import Summits.CriticalPhenomena.PercolationContinuityZ3.Theorems.PercNearOneGluingNoHeavyLowerTailSahiGridPatternPairCert
import Summits.CriticalPhenomena.PercolationContinuityZ3.Theorems.PercNearOneGluingNoHeavyLowerTailSahiGridPatternDiagCert
import Summits.CriticalPhenomena.PercolationContinuityZ3.Theorems.PercNearOneGluingNoHeavyLowerTailSahiGridPatternKleitman

/-!
# `NoHeavyLowerTail` (crux stmt-CriticalPhenomena-4575), Sahi programme P1: **BLOCK PRODUCTS OF A FIRST SLOT — condition (T) of a diagonal
# certificate MULTIPLIES against the trivial vector of ANY up-set** (`S × V`, `S ⊆ [3]^n` arbitrary up-set, `V ⊆ [3]^k` with (T) for `d`):
# `d'(ξ,q) = 2^n·1_S(ξ)·d(q)` satisfies (T) for `S × V ⊆ [3]^{n+k}`, every `n, k`

Support file (Sahi cell, seat `prim-sahi-p1`, generation 29; `--supports stmt-CriticalPhenomena-4575`).  Pure proofs, no definitions, no `sorry`,
standard axioms.  Vocabulary of `…SahiGridPattern{,CellForm,SliceForm,DiagCert,PairCert}` (`Pd`, `glue`, `freeOf`, `cellOf`, `fibre`, `sect`, `ind`,
`TotDist`, `nuCount`, `lamU`).

THE MATHEMATICS.  A DIAGONAL CERTIFICATE of an up-set `U ⊆ [3]^k` (`…SahiGridPatternDiagCert`) is `d ≥ 0` with
(T) `Σ_{q∈W} d(q) ≤ Σ_{q∈W} λ_U(q)` for every up-set `W` and (N) `Θ_U(P×Q) ≤ d(P∩Q)` for all up-sets `P, Q`; it makes `U × [3]^m` a good first slot of the
pattern functional in every dimension.  The generation-28 certificate calculus propagates certificates along ONE axis (cylinder, the four literal
steps).  This file starts the BLOCK version: the first slot is a block product `A = S × V = {x : freeOf x ∈ S ∧ cellOf x ∈ V} ⊆ [3]^{n+k}` of two
up-sets on complementary blocks of axes, and the candidate certificate is `d'(x) = 2^n · 1_S(freeOf x) · d(cellOf x)` (the trivial vector `2^n·1_S` of
`S` tensor a certificate `d` of `V`).
* `ind_glue_blockAnd`, **`nuCount_blockAnd`** (`ν_{S×V}(glue ξ q) = ν_S(ξ)·ν_V(q)`), `lamU_blockAnd` — the slice data of a block product factorise.
* **`sum_nuCount_mul_ind_glue_le`** (weighted coefficientwise Harris in the free block): for up-sets `S ⊆ [3]^n`, `W ⊆ [3]^{n+k}` and every cell `q`,
  `Σ_ξ ν_S(ξ)·1_W(glue ξ q) ≤ 2^n·Σ_ξ 1_S(ξ)·1_W(glue ξ q)` (Harris `sum_ind_totDist_le` against the fibre `W_q`, an up-set).
* **THEOREM `diagCert_blockAnd_T` (every `n, k`, EVERY up-set `S`).**  If `d` satisfies (T) for `V`, then `d'` satisfies (T) for `S × V`:
  `Σ_{x∈W} d'(x) ≤ Σ_{x∈W} λ_{S×V}(x)` for every up-set `W ⊆ [3]^{n+k}`.  PROOF (identity + two inequalities):
  `λ_{S×V}(W) − d'(W) = 2^n Σ_{ξ∈S} [λ_V(W^ξ) − d(W^ξ)] + Σ_q ν_V(q)·[2^n Σ_ξ 1_S(ξ)1_W(glue ξ q) − Σ_ξ ν_S(ξ)1_W(glue ξ q)]`,
  the first bracket `≥ 0` by (T) on the sections `W^ξ` (up-sets), the second by the weighted Harris lemma.
So condition (T) costs nothing in the block-AND step, for ANY up-set `S`; the companion condition (N) for `d'` does NOT hold for every `S` — by exact
computation (seat memo FROM-prim-sahi-p1-gen29, §2) it holds, for all certified `V` tested, exactly when the trivial vector `2^n·1_S` satisfies (N) for `S`
itself (`S` "Θ-Harris": all principal up-sets, all literals, and e.g. `↑{12,21} ⊆ [3]²`; 10/19 up-sets of `[3]²`, 57/979 of `[3]³`), where it reduces to a
finite ROUTING certificate in the `S`-block (found by LP for every Θ-Harris `S ⊆ [3]^j`, `j ≤ 2`).  With `n = 1`, `S = {t ≥ 1}` resp. `{t = 2}` this (T)
statement is the (T') half of `…DiagCertLiteralAnd` resp. of the literal step `T2`; with `S = ⊤` it is the (T) half of the cylinder lift.
Nothing here asserts `PatternPos d` for `d ≥ 4` or condition (N) for any block product. [this work]
-/

namespace Summit.CriticalPhenomena.PercolationContinuityZ3.Theorems.SahiGridPattern

open Finset SahiGrid3
open scoped BigOperators

variable {n k : ℕ} {S : Finset (Pd n)} {V : Finset (Pd k)} {A : Finset (Pd (n + k))}

/-! ### Slice data of a block product `S × V` -/

/-- Indicator of the block product: `1_A(glue ξ z) = 1_S(ξ)·1_V(z)`. [this work] -/
theorem ind_glue_blockAnd (hA : ∀ ξ z, glue ξ z ∈ A ↔ (ξ ∈ S ∧ z ∈ V)) (ξ : Pd n) (z : Pd k) :
    ind A (glue ξ z) = ind S ξ * ind V z := by
  unfold ind
  simp only [hA]
  by_cases h1 : ξ ∈ S <;> by_cases h2 : z ∈ V <;> simp [h1, h2]

/-- Indicator of the block product at an arbitrary point. [this work] -/
theorem ind_blockAnd (hA : ∀ ξ z, glue ξ z ∈ A ↔ (ξ ∈ S ∧ z ∈ V)) (x : Pd (n + k)) :
    ind A x = ind S (freeOf x) * ind V (cellOf x) := by
  rw [← ind_glue_blockAnd hA, glue_freeOf_cellOf]

/-- **`ν` of a block product factorises**: `ν_{S×V}(glue ξ q) = ν_S(ξ) · ν_V(q)`. [this work] -/
theorem nuCount_blockAnd (hA : ∀ ξ z, glue ξ z ∈ A ↔ (ξ ∈ S ∧ z ∈ V)) (ξ : Pd n) (q : Pd k) :
    (nuCount A (glue ξ q) : ℤ) = (nuCount S ξ : ℤ) * (nuCount V q : ℤ) := by
  rw [nuCount_eq_sum_ind, nuCount_eq_sum_ind, nuCount_eq_sum_ind, sum_glue, Finset.sum_mul]
  refine Finset.sum_congr rfl fun η _ => ?_
  rw [Finset.mul_sum]
  refine Finset.sum_congr rfl fun r _ => ?_
  rw [ind_glue_blockAnd hA]
  by_cases h : TotDist (glue η r) (glue ξ q) = true
  · obtain ⟨h1, h2⟩ := (totDist_glue η ξ r q).1 h
    rw [if_pos h, if_pos h1, if_pos h2]; ring
  · rw [if_neg h]
    have hn : ¬ (TotDist η ξ = true ∧ TotDist r q = true) := fun hh => h ((totDist_glue η ξ r q).2 hh)
    by_cases h1 : TotDist η ξ = true
    · have h2 : ¬ TotDist r q = true := fun h2 => hn ⟨h1, h2⟩
      rw [if_pos h1, if_neg h2]; ring
    · rw [if_neg h1]; ring

/-- **`λ` of a block product**: `λ_{S×V}(glue ξ q) = 2·2^{n+k}·1_S(ξ)1_V(q) − ν_S(ξ)ν_V(q)`. [this work] -/
theorem lamU_blockAnd (hA : ∀ ξ z, glue ξ z ∈ A ↔ (ξ ∈ S ∧ z ∈ V)) (ξ : Pd n) (q : Pd k) :
    lamU A (glue ξ q) = 2 * (2:ℤ) ^ (n + k) * (ind S ξ * ind V q) - (nuCount S ξ : ℤ) * (nuCount V q : ℤ) := by
  unfold lamU
  rw [ind_glue_blockAnd hA, nuCount_blockAnd hA]

/-- **`Θ` of a block product**: for glued points, `Θ_{S×V}(glue ξ q, glue η r) = [ξ δ̸ η][q δ̸ r]·(1_S(ξ)1_V(q) + 1_S(η)1_V(r) − 1_S(ζ)1_V(m))`
with `ζ, m` the third points in the two blocks. [this work] -/
theorem thetaVal_blockAnd (hA : ∀ ξ z, glue ξ z ∈ A ↔ (ξ ∈ S ∧ z ∈ V)) (ξ η : Pd n) (q r : Pd k) :
    thetaVal A (glue ξ q) (glue η r) =
      if (TotDist ξ η = true ∧ TotDist q r = true) then
        ind S ξ * ind V q + ind S η * ind V r - ind S (thirdPt ξ η) * ind V (thirdPt q r) else 0 := by
  unfold thetaVal
  rw [thirdPt_glue, ind_glue_blockAnd hA, ind_glue_blockAnd hA, ind_glue_blockAnd hA]
  by_cases h : TotDist (glue ξ q) (glue η r) = true
  · rw [if_pos h, if_pos ((totDist_glue ξ η q r).1 h)]
  · have hn : ¬ (TotDist ξ η = true ∧ TotDist q r = true) := fun hh => h ((totDist_glue ξ η q r).2 hh)
    rw [if_neg h, if_neg hn]

/-! ### Weighted coefficientwise Harris in the free block -/

/-- **Weighted Harris against a fibre** (every `n, k`): for up-sets `S ⊆ [3]^n` and `W ⊆ [3]^{n+k}` and every cell `q`,
`Σ_ξ ν_S(ξ)·1_W(glue ξ q) ≤ 2^n · Σ_ξ 1_S(ξ)·1_W(glue ξ q)` — the number of totally distinct pairs `S × W_q` is at most `2^n·#(S ∩ W_q)` for the
fibre `W_q = {ξ : glue ξ q ∈ W}`, an up-set. [this work] -/
theorem sum_nuCount_mul_ind_glue_le (hS : IsUpperSet (S : Set (Pd n))) {W : Finset (Pd (n + k))}
    (hW : IsUpperSet (W : Set (Pd (n + k)))) (q : Pd k) :
    (∑ ξ : Pd n, (nuCount S ξ : ℤ) * ind W (glue ξ q)) ≤ 2 ^ n * ∑ ξ : Pd n, ind S ξ * ind W (glue ξ q) := by
  have h := sum_ind_totDist_le n S (fibre W q) hS (isUpperSet_fibre hW q)
  have hl : (∑ ξ : Pd n, (nuCount S ξ : ℤ) * ind W (glue ξ q)) =
      ∑ p : Pd n, ∑ ξ : Pd n, ind S p * ind (fibre W q) ξ * (if TotDist p ξ = true then (1:ℤ) else 0) := by
    rw [Finset.sum_comm]
    refine Finset.sum_congr rfl fun ξ _ => ?_
    rw [nuCount_eq_sum_ind, Finset.sum_mul]
    refine Finset.sum_congr rfl fun p _ => ?_
    rw [ind_fibre]; ring
  have hr : (∑ ξ : Pd n, ind S ξ * ind W (glue ξ q)) = ∑ p : Pd n, ind S p * ind (fibre W q) p := by
    refine Finset.sum_congr rfl fun ξ _ => ?_
    rw [ind_fibre]
  rw [hl, hr]
  exact h

/-! ### Condition (T) multiplies -/

/-- A sum over an up-set `W ⊆ [3]^{n+k}` by sections: `Σ_{x∈W} F(x) = Σ_ξ Σ_q 1_W(glue ξ q)·F(glue ξ q)`. [this work] -/
theorem sum_mem_eq_sum_glue (W : Finset (Pd (n + k))) (F : Pd (n + k) → ℤ) :
    (∑ x ∈ W, F x) = ∑ ξ : Pd n, ∑ q : Pd k, ind W (glue ξ q) * F (glue ξ q) := by
  rw [sum_mem_eq_sum_ind_mul, sum_glue]

/-- The section sum `Σ_q 1_W(glue ξ q)·G(q) = Σ_{q ∈ W^ξ} G(q)`. [this work] -/
theorem sum_ind_glue_mul_eq_sum_sect (W : Finset (Pd (n + k))) (ξ : Pd n) (G : Pd k → ℤ) :
    (∑ q : Pd k, ind W (glue ξ q) * G q) = ∑ q ∈ sect W ξ, G q := by
  rw [sum_mem_eq_sum_ind_mul (sect W ξ) G]
  refine Finset.sum_congr rfl fun q _ => ?_
  rw [ind_sect]

/-- **THEOREM (condition (T) multiplies against the trivial vector of any up-set; every `n, k`).**  Let `S ⊆ [3]^n` be an up-set, `V ⊆ [3]^k`,
`A = S × V` (`glue ξ z ∈ A ↔ ξ ∈ S ∧ z ∈ V`), and let `d` satisfy (T) for `V`.  Then `d'(x) = 2^n·1_S(freeOf x)·d(cellOf x)` satisfies (T) for `A`:
`Σ_{x∈W} d'(x) ≤ Σ_{x∈W} λ_A(x)` for every up-set `W ⊆ [3]^{n+k}`. [this work] -/
theorem diagCert_blockAnd_T (hA : ∀ ξ z, glue ξ z ∈ A ↔ (ξ ∈ S ∧ z ∈ V)) (hS : IsUpperSet (S : Set (Pd n))) (d : Pd k → ℤ)
    (hT : ∀ W : Finset (Pd k), IsUpperSet (W : Set (Pd k)) → (∑ q ∈ W, d q) ≤ ∑ q ∈ W, lamU V q)
    {W : Finset (Pd (n + k))} (hW : IsUpperSet (W : Set (Pd (n + k)))) :
    (∑ x ∈ W, (2:ℤ) ^ n * ind S (freeOf x) * d (cellOf x)) ≤ ∑ x ∈ W, lamU A x := by
  -- both sides by sections
  rw [sum_mem_eq_sum_glue, sum_mem_eq_sum_glue]
  simp only [freeOf_glue, cellOf_glue, lamU_blockAnd hA]
  -- (T) on each section `W^ξ`, weighted by `2^n·1_S(ξ) ≥ 0`
  have hsec : ∀ ξ : Pd n, (∑ q : Pd k, ind W (glue ξ q) * ((2:ℤ) ^ n * ind S ξ * d q)) ≤
      (2:ℤ) ^ n * ind S ξ * ∑ q : Pd k, ind W (glue ξ q) * lamU V q := by
    intro ξ
    have e1 : (∑ q : Pd k, ind W (glue ξ q) * ((2:ℤ) ^ n * ind S ξ * d q)) = (2:ℤ) ^ n * ind S ξ * ∑ q : Pd k, ind W (glue ξ q) * d q := by
      rw [Finset.mul_sum]; refine Finset.sum_congr rfl fun q _ => ?_; ring
    rw [e1, sum_ind_glue_mul_eq_sum_sect, sum_ind_glue_mul_eq_sum_sect]
    have hc : (0:ℤ) ≤ (2:ℤ) ^ n * ind S ξ := mul_nonneg (pow_nonneg (by norm_num) n) (ind_nonneg' S ξ)
    exact mul_le_mul_of_nonneg_left (hT (sect W ξ) (isUpperSet_sect hW ξ)) hc
  -- the weighted Harris slack, cell by cell
  have hhar : ∀ q : Pd k, 0 ≤ (nuCount V q : ℤ) * (2 ^ n * (∑ ξ : Pd n, ind S ξ * ind W (glue ξ q)) - ∑ ξ : Pd n, (nuCount S ξ : ℤ) * ind W (glue ξ q)) := by
    intro q
    refine mul_nonneg (by exact_mod_cast Nat.zero_le _) ?_
    have h := sum_nuCount_mul_ind_glue_le hS hW q
    linarith
  -- the identity: RHS − (sectionwise bound) = Σ_q ν_V(q)·(Harris slack at q)
  have key : (∑ ξ : Pd n, (2:ℤ) ^ n * ind S ξ * ∑ q : Pd k, ind W (glue ξ q) * lamU V q) +
      (∑ q : Pd k, (nuCount V q : ℤ) * (2 ^ n * (∑ ξ : Pd n, ind S ξ * ind W (glue ξ q)) - ∑ ξ : Pd n, (nuCount S ξ : ℤ) * ind W (glue ξ q))) =
      ∑ ξ : Pd n, ∑ q : Pd k, ind W (glue ξ q) * (2 * (2:ℤ) ^ (n + k) * (ind S ξ * ind V q) - (nuCount S ξ : ℤ) * (nuCount V q : ℤ)) := by
    have e2 : (∑ q : Pd k, (nuCount V q : ℤ) * (2 ^ n * (∑ ξ : Pd n, ind S ξ * ind W (glue ξ q)) - ∑ ξ : Pd n, (nuCount S ξ : ℤ) * ind W (glue ξ q)))
        = ∑ ξ : Pd n, ∑ q : Pd k, (nuCount V q : ℤ) * (2 ^ n * (ind S ξ * ind W (glue ξ q)) - (nuCount S ξ : ℤ) * ind W (glue ξ q)) := by
      rw [Finset.sum_comm]
      refine Finset.sum_congr rfl fun q _ => ?_
      rw [Finset.mul_sum, ← Finset.sum_sub_distrib, Finset.mul_sum]
    rw [e2, ← Finset.sum_add_distrib]
    refine Finset.sum_congr rfl fun ξ _ => ?_
    rw [Finset.mul_sum, ← Finset.sum_add_distrib]
    refine Finset.sum_congr rfl fun q _ => ?_
    unfold lamU
    rw [pow_add]
    ring
  have hsum : (∑ ξ : Pd n, ∑ q : Pd k, ind W (glue ξ q) * ((2:ℤ) ^ n * ind S ξ * d q)) ≤
      ∑ ξ : Pd n, (2:ℤ) ^ n * ind S ξ * ∑ q : Pd k, ind W (glue ξ q) * lamU V q := Finset.sum_le_sum fun ξ _ => hsec ξ
  have hpos : 0 ≤ ∑ q : Pd k, (nuCount V q : ℤ) * (2 ^ n * (∑ ξ : Pd n, ind S ξ * ind W (glue ξ q)) - ∑ ξ : Pd n, (nuCount S ξ : ℤ) * ind W (glue ξ q)) :=
    Finset.sum_nonneg fun q _ => hhar q
  linarith [key]

end Summit.CriticalPhenomena.PercolationContinuityZ3.Theorems.SahiGridPattern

▶ **What to do**: Look through the entries above. Copy out every line holding the word "blocks".

▶ **Exercise result**:
up-sets on complementary blocks of axes, and the candidate certificate is `d'(x) = 2^n · 1_S(freeOf x) · d(cellOf x)` (the trivial vector `2^n·1_S` of
with `ζ, m` the third points in the two blocks. [this work] -/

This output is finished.